In principle, fundamentalism and nationalism are ideological opposites.[11] But both ideologies go together in Myanmar. The prominent 969 Buddhist monks has close relations with the Sri Lankan nationalist monks. Sri Lanka had a long historical connection with Myanmar. Some Burmese monks are educated in Sri Lanka. The 969 movement is criticized for creating a situation like Sri Lanka where violent conflicts are taking place among Sinhalese, Tamils and Muslims. Today, Myanmar mirrors Sri Lanka.

[11] Malise Ruthven, Fundamentalism: A Very Short Introduction (Oxford: Oxford University Press, 2007), 84.

Strong internal “anti-Muslim prejudice” continues to influence state policies and is generally prevalent.[12] The government builds Buddhist pagodas in the regions inhabited by Christians and Muslims. Benedict Rogers decries that Christians and Muslims have “faced persecution at the hand of a fascist military regime which identified itself with extreme Burman nationalism and a perversion of Buddhism for political ends.”[13]

[12] Steinberg, Burma/Myanmar, 156.

[13] Benedict Rogers, Burma: A Nation at the Crossroads (London: Rider Books, 2012), 129.

Recently, Muslim–Buddhist relations have been so tense that any small incident could spark religious hostility. Rumors create an “angry mob” to incite violence. “Hate speech” in social media has sparked the tense relations into outbreaks of violence across the nation. Wirathu, the leading monk of the 969 movement, said that “taking care of our religion and race is more important than democracy.”[14] The monks regard themselves as protectors of nation, Buddhism and language. The 969 thrives on Buddhist symbolism. Its name refers to the twenty attributes of the Buddha and his teachings. The movement has close links with the Bodu Bala Sena (or the Buddhist Strength Army), the Sri Lankan anti-Muslim group. 

[14] Beech, “When Buddhists Go Bad,” TIME 182, no.1 (1 July 2013), 18.

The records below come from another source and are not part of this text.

import Mathlib
import Literature.MathematicalPhysics.QuantumFieldTheory.Balaban1983to89.B13
import Literature.MathematicalPhysics.QuantumFieldTheory.Balaban1983to89.B13FamilySum
import Literature.Probability.LatticeModels.ClusterExpansionKPBound

/-!
# `Balaban1983to89.B13Resummation` — the resummation step (2.38) ⇒ (2.41) of T. Bałaban, *Renormalization group
approach to lattice gauge field theories. II. Cluster expansions*, Commun. Math. Phys. **116**, 1–22 (1988),
doi:10.1007/bf01239022 [Balaban1988RG2Cluster] (cell paper B13; PDF held `paper:balaban1988-cmp116-rg-ii-cluster`,
journal page = PDF page), pp. 14, 15, 20–21 — a KERNEL CERTIFICATE, from the Kotecký–Preiss theorem PROVED in the tree,
for the located gap "(2.39)–(2.41) are justified only by *repeat all the considerations and bounds of the paper [26]*"
(cell GAPS.md G-B13-11; CITED-FACTS.md F-B13-1).

CITATION HEADER (lean-in-tree rule 2026-08-18).  The passage certified, p. 20 [PDF 20] last paragraph – p. 21 [PDF 21]
(2.41), verbatim from the page renders: *"The above lemma implies that sufficient conditions for convergence of the
series (2.12), (2.13) are satisfied, see [26, 67, 25, 50]. We want to prove the inequality (I.1.18) for E^{(k+1)}(X).
The series (2.13), defining E^{(k+1)}(X), is estimated in the standard way, each factor |H(Z)| is replaced by the
right-hand side of (2.38) in the bound."* (v2.1: middle sentence re-keyed from render p020-x4, cell GAPS.md
G-pv11-2) … p. 21: *"extract the exponential exp(−δ½Lκd_{k+1}(Z_i)) from the i-th factor, and the remaining product
is estimated using (2.27), and the condition ∪Z_i = X, X is a connected domain. This yields*
  `|E^{(k+1)}(X)| ≤ exp(−(1 − 9δ)½Lκd_{k+1}(X)) exp(−5κ)
     · Σ_{n=1}^∞ (1/n!) Σ_{(Z₁,…,Z_n): ∪Z_i = X} |ρ^T(Z₁,…,Z_n)| Π_{i=1}^n C₃ε₁ exp 5κ exp(−δ½Lκd_{k+1}(Z_i)).`   (2.39)
*To the above sum we can repeat all the considerations and bounds of the paper [26], for κ sufficiently large, and ε₁
sufficiently small. We obtain*
  `|E^{(k+1)}(X)| ≤ exp(−(1 − 9δ)½Lκd_{k+1}(X)) exp(−5κ) · Σ_{Z⊂X} C₃ε₁ exp 5κ exp(−½δLκd_{k+1}(Z)) O(1) exp 2(LM)⁻⁴|Z|.`   (2.40)
*The last sum is bounded by C₃ε₁ exp 5κ O(1)(LM)⁻⁴|X| ≤ C₃ε₁ exp 5κ O(1) exp(LM)⁻⁴|X|, and the last exponential
multiplied by exp(−½δLκd_{k+1}(X)) is bounded by 1. This yields*
  `|E^{(k+1)}(X)| ≤ O(1)C₃ε₁ exp(−(1 − 10δ)½Lκd_{k+1}(X)).`   (2.41)"
([26] = C. Cammarota, *Decay of correlations for infinite range interactions in unbounded spin systems*, Commun. Math.
Phys. **85** (1982) 517–528, entry [26] of the reference list of [Balaban1987RG1].)  The tree module
`…Balaban1983to89.B13` (units r2/b13/b13-g2) enters this passage as the HYPOTHESIS
`B13.CammarotaStep : Bound238 S c → Bound241 S c` (general transfer factor: `B13.CammarotaStepWith S c ℓ`), the
polymer combinatorics (2.11)–(2.13) being unmodelled there (cell DIVERGENCE.md D-b13.1).

WHAT IS REPRODUCED (unit `b2b-balaban-pv18`, surge node prover #18).  THE COMBINATORIAL CONTENT OF THAT HYPOTHESIS,
IN THE KERNEL, by a second, PUBLISHED and TREE-PROVED engine in place of [26]: the Kotecký–Preiss theorem —
R. Kotecký, D. Preiss, *Cluster expansion for abstract polymer models*, Commun. Math. Phys. **103** (1986) 491–498
[KoteckyPreiss1986], Theorem p. 492 with its estimate (4) — proved sorry-free in
`Literature.Probability.LatticeModels.ClusterExpansionKPBound` (`koteckyPreiss_truncatedWeight_bound_holds`;
consequences used: `sum_norm_truncatedWeight_le_exp_neg_mul`, `kp_hypothesis_of_fintype`, `isKPVolume_of_tsum_le`,
`polymerLogZ_eq_sum_truncatedWeight`, `exp_polymerLogZ_of_kp` of `…ClusterExpansion`).  Nothing of [26] and nothing of
the series under audit is asserted: (2.38), (1.26) at scale k + 1, (2.27) at scale k + 1, the additive volume bound of
(2.30)-type and the identification (2.13) of E^{(k+1)}(X) enter ONLY as hypotheses, KP86 enters as a THEOREM, and
"κ sufficiently large, ε₁ sufficiently small" become two explicit inequalities (cell SMALLNESS.md).

## The polymer system (p. 14 [PDF 14], verbatim)

(2.11) *"Thus finally we obtain the polymer expansion (2.1) = Σ_{{Z₁,…,Z_n}} H(Z₁)⋯H(Z_n) = 1 + Σ_{n=1}^∞ (1/n!)
Σ_{(Z₁,…,Z_n)} Π_{{i,j},i<j} ζ(Z_i, Z_j)H(Z₁)⋯H(Z_n), (2.11) where the function ζ(Z, Z′) is defined by the condition:
ζ(Z, Z′) = 0 if Z ∩ Z′ contains a cube, or a wall of a cube, and ζ(Z, Z′) = 1 otherwise. If the activities H(Z) of the
above polymer expansion are sufficiently small, then the polymer expansion can be exponentiated according to the
well-known formula, see [36, 60, 26, 25, 67, 50]. We obtain by (I.2.13), (1.41), (2.11)
E^{(k+1)} = Σ_{n=1}^∞ (1/n!) Σ_{(Z₁,…,Z_n)} ρ^T(Z₁,…,Z_n)H(Z₁)⋯H(Z_n), (2.12) where ρ^T(Z) = 1, and
ρ^T(Z₁,…,Z_n) = Σ_{g∈C_n} Π_{{i,j}∈g} (ζ(Z_i, Z_j) − 1), C_n is the set of connected graphs on the set {1,…,n}. The
representation (I.1.7) for E^{(k+1)} is constructed by taking
E^{(k+1)}(X) = Σ_{n=1}^∞ (1/n!) Σ_{(Z₁,…,Z_n): ∪Z_i = X} ρ^T(Z₁,…,Z_n)H(Z₁)⋯H(Z_n), (2.13) where X ∈ 𝐃_{k+1}."*

Typed over an ABSTRACT finite polymer catalogue (as in `B13FamilySum`): a finite type `Dom` of polymers (𝐃_{k+1}
restricted to T_{M+N}), footprints `cubes : Dom → Finset Cube` (the LM-cubes of Z), tree lengths `d : Dom → ℝ`
(d_{k+1}), an incompatibility relation `ι` (ζ(Z, Z′) = 0; reflexive, symmetric) which is FOOTPRINT-LOCAL through a
`reach : Dom → Finset Cube` (the cubes of Z together with the cubes sharing a wall with a cube of Z: `ι Z′ Z` forces
Z′ to contain a cube of `reach Z`, and `#reach Z ≤ ν · #cubes Z`, ν = 9 in four dimensions).  (2.11) is the tree's
`polymerPartitionFunction ι H univ`; for (2.12)/(2.13) we take the Kotecký–Preiss form of the "well-known formula":
E^{(k+1)} = log Ξ = Σ_C Φ^T(C) over sets C of polymers ([KP86, (2)–(3)], tree `polymerLogZ_eq_sum_truncatedWeight`,
`Φ^T` = `truncatedWeight`, supported on ι-clusters), and **E^{(k+1)}(X) := Σ_{C : ∪_{Z∈C} Z = X} Φ^T(C)** (`locE`) — the
part of log Ξ localized in X.  The three properties of (2.13) the paper uses are PROVED for `locE`: log Ξ = Σ_X E(X)
(`logZ_eq_sum_locE`), exp of it is (2.11) under the smallness condition (`exp_sum_locE_eq_Z`), and E(X) depends only on
the activities H(Z), Z ⊂ X (`locE_congr`).  (That Φ^T(C) is also the sum of the Ursell terms (1/n!)ρ^T H(Z₁)⋯H(Z_n) over
the sequences with support C — the Mayer identity of [26, Thm 1], [25] — is classical and is not needed here.)

## What is proved (Parts B–D), and how it matches (2.39)–(2.41)

* `kp_condition` — the Kotecký–Preiss hypothesis (1) *Σ_{Z′ ι Z} |H(Z′)| e^{a(Z′)+d(Z′)} ≤ a(Z)* with a(Z) = τ·#cubes Z
  and d(Z) = s·d_{k+1}(Z) + b, from: an activity bound |H(Z)| ≤ A e^{−R d_{k+1}(Z)} [(2.38): A = C₃ε₁, R = (1 − 8δ)ℓκ],
  (1.26) at scale k + 1 (`B13FamilySum.Ineq126`, rate κ₀, constant K₀), the volume bound `B13FamilySum.VolBound`
  (#cubes Z ≤ c₁(1 + d_{k+1}(Z)), the additive (2.30)), the rate condition κ₀ + s + τc₁ ≤ R and the smallness
  A e^{b + τc₁} K₀ ν ≤ τ.
* `norm_locE_le` — the anchored cluster bound: with (2.27) at scale k + 1 for the covering families of X
  (`B13FamilySum.Ineq227`, constant c; printed c = 5) and b ≥ r₁c:
  |E(X)| ≤ τ c₁ K₀ e^{−b} e^{−r₁ d_{k+1}(X)}.  Route (the paper's, p. 21: *"extract the exponential exp(−δ½Lκd_{k+1}(Z_i))
  from the i-th factor, and the remaining product is estimated using (2.27), and the condition ∪Z_i = X, X is a
  connected domain"*): fix a cube □₀ of X; every C with ∪C = X has a member Z ∋ □₀; KP (4) at the polymer Z bounds
  Σ_{C ∋ Z, ∪C = X} |Φ^T(C)| ≤ e^{−ρ} a(Z) once ρ ≤ Σ_{Z′∈C} d(Z′) on those C, and (2.27) gives exactly
  Σ_{Z′∈C} (r₁ d(Z′) + b) ≥ r₁ d(X) + b (the per-member merging cost e^{b}, b ≥ r₁·5 — printed "exp 5κ"), while the
  extra (κ₀ + 1)d(Z′) in d makes the anchor sum Σ_{Z ∋ □₀} converge by (1.26).  Compared with (2.40) no factor |X| appears
  (the anchor is one cube, not all Z ⊂ X), so the second δ of (1 − 9δ) → (1 − 10δ) is not spent.
* `norm_locE_le_of_small` — the (2.41) shape: choosing τ = A e^{b+1} K₀ ν,
  **|E(X)| ≤ (e ν c₁ K₀²) · A · e^{−r₁ d_{k+1}(X)}** provided **A e^{b+1} K₀ ν c₁ ≤ 1** ("ε₁ sufficiently small") and
  **r₁ + 2κ₀ + 2 ≤ R** ("κ sufficiently large"); the printed O(1) of (2.41) is e ν c₁ K₀².
* Part E, the bridge to `B13.lean`: `Geometry` (footprints/reach/ι and the three geometric leaves for S.Dk1),
  `SpRestr` (p. 15 *"Of course Y ⊂ Z₀, and Z̃₀ ⊂ Z ⊂ X for the activities in (2.13) … therefore we can restrict them,
  as analytic functions, to the above subspace"* — the space on X restricts to the space on Z ⊂ X), `Repr213`
  (E^{(k+1)}(X) of `StepData` IS `locE` of the activities H(·)), and
  `cammarotaStepWith_of_KP : … → B13.CammarotaStepWith S c ℓ` with r₁ = (1 − 10δ)ℓκ, R = (1 − 8δ)ℓκ, b = 5r₁:
  the smallness clause reads C₃ε₁ e^{5(1−10δ)ℓκ + 1} K₀ ν c₁ ≤ 1, i.e. **C₃ε₁ e^{5κ+1} K₀ ν c₁ ≤ 1 under the closing
  condition (1 − 10δ)ℓ = 1** (`smallness_exponent_of_R22gen`) — the printed "C₃ε₁ exp 5κ" of (2.39)/(2.40); and
  A₂ ≥ e ν c₁ K₀².  `cammarotaStep_of_KP` is ℓ = L/2 (the printed `CammarotaStep`).

* Part F (v2, append-only): the same in the printed letters under (1 − 10δ)ℓ = 1 (`cammarotaStepWith_of_KP_R22gen`:
  κ + 2κ₀ + 2 ≤ (1 − 8δ)ℓκ and C₃ε₁ e^{5κ+1} K₀ ν c₁ ≤ 1), and the §2 chain of `B13.lean` with the [26]-hypothesis replaced
  by them: `bound118_of_KP` ((I.1.18) with ½E₀ from (2.38)_ℓ), `deliverables_of_chainWith_KP`.

Cell records: GAPS.md G-B13-11 (this = its kernel discharge modulo `Repr213` + the geometric leaves), SMALLNESS.md
(the two explicit inequalities), CITED-FACTS.md F-B13-1 (Cammarota — not used here) and the tree's [KoteckyPreiss1986].
-/

open Finset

Although the 2008 Constitution guarantees the freedom of all religions, most Buddhist fundamentalists still claim Buddhism as the state religion. The mantra of hate by the militant monks fuels anti-Muslim violence in Myanmar. The former Prime Minister U Nu made bonds with the monks for his political interest. The next Prime Minister General Ne Win crushed the dissenting monks. The sangha (the Buddhist hierarchy) was largely silent under the Ne Win regime. However, the sangha politics reemerged under Senior General Than Shwe, the military dictator. For many rights activists, the members of the 969 movement are the main culprits of the Rohingya tragedy. But for Maung Zarni, a Buddhist activist, it is the military government that systematically masterminded this ethnic genocide. The nationalist monks acted as mere proxies. For him, the situation is more like Rwanda than Sri Lanka.[15]

[15] Online exchange with Maung Zarni in September 2016. Zarni is a Burmese exile, democracy advocate and human rights campaigner. He, though Buddhist, voices the oppression of Rohingya Muslims by the Buddhists in Myanmar. Cf. www.maungzarni.net/ (accessed 10 October 2016).

However one views this phenomenon, we have seen how this instrumentalist and ambivalent relationship between the religious and political elites engenders political marginalization and ethnic violence.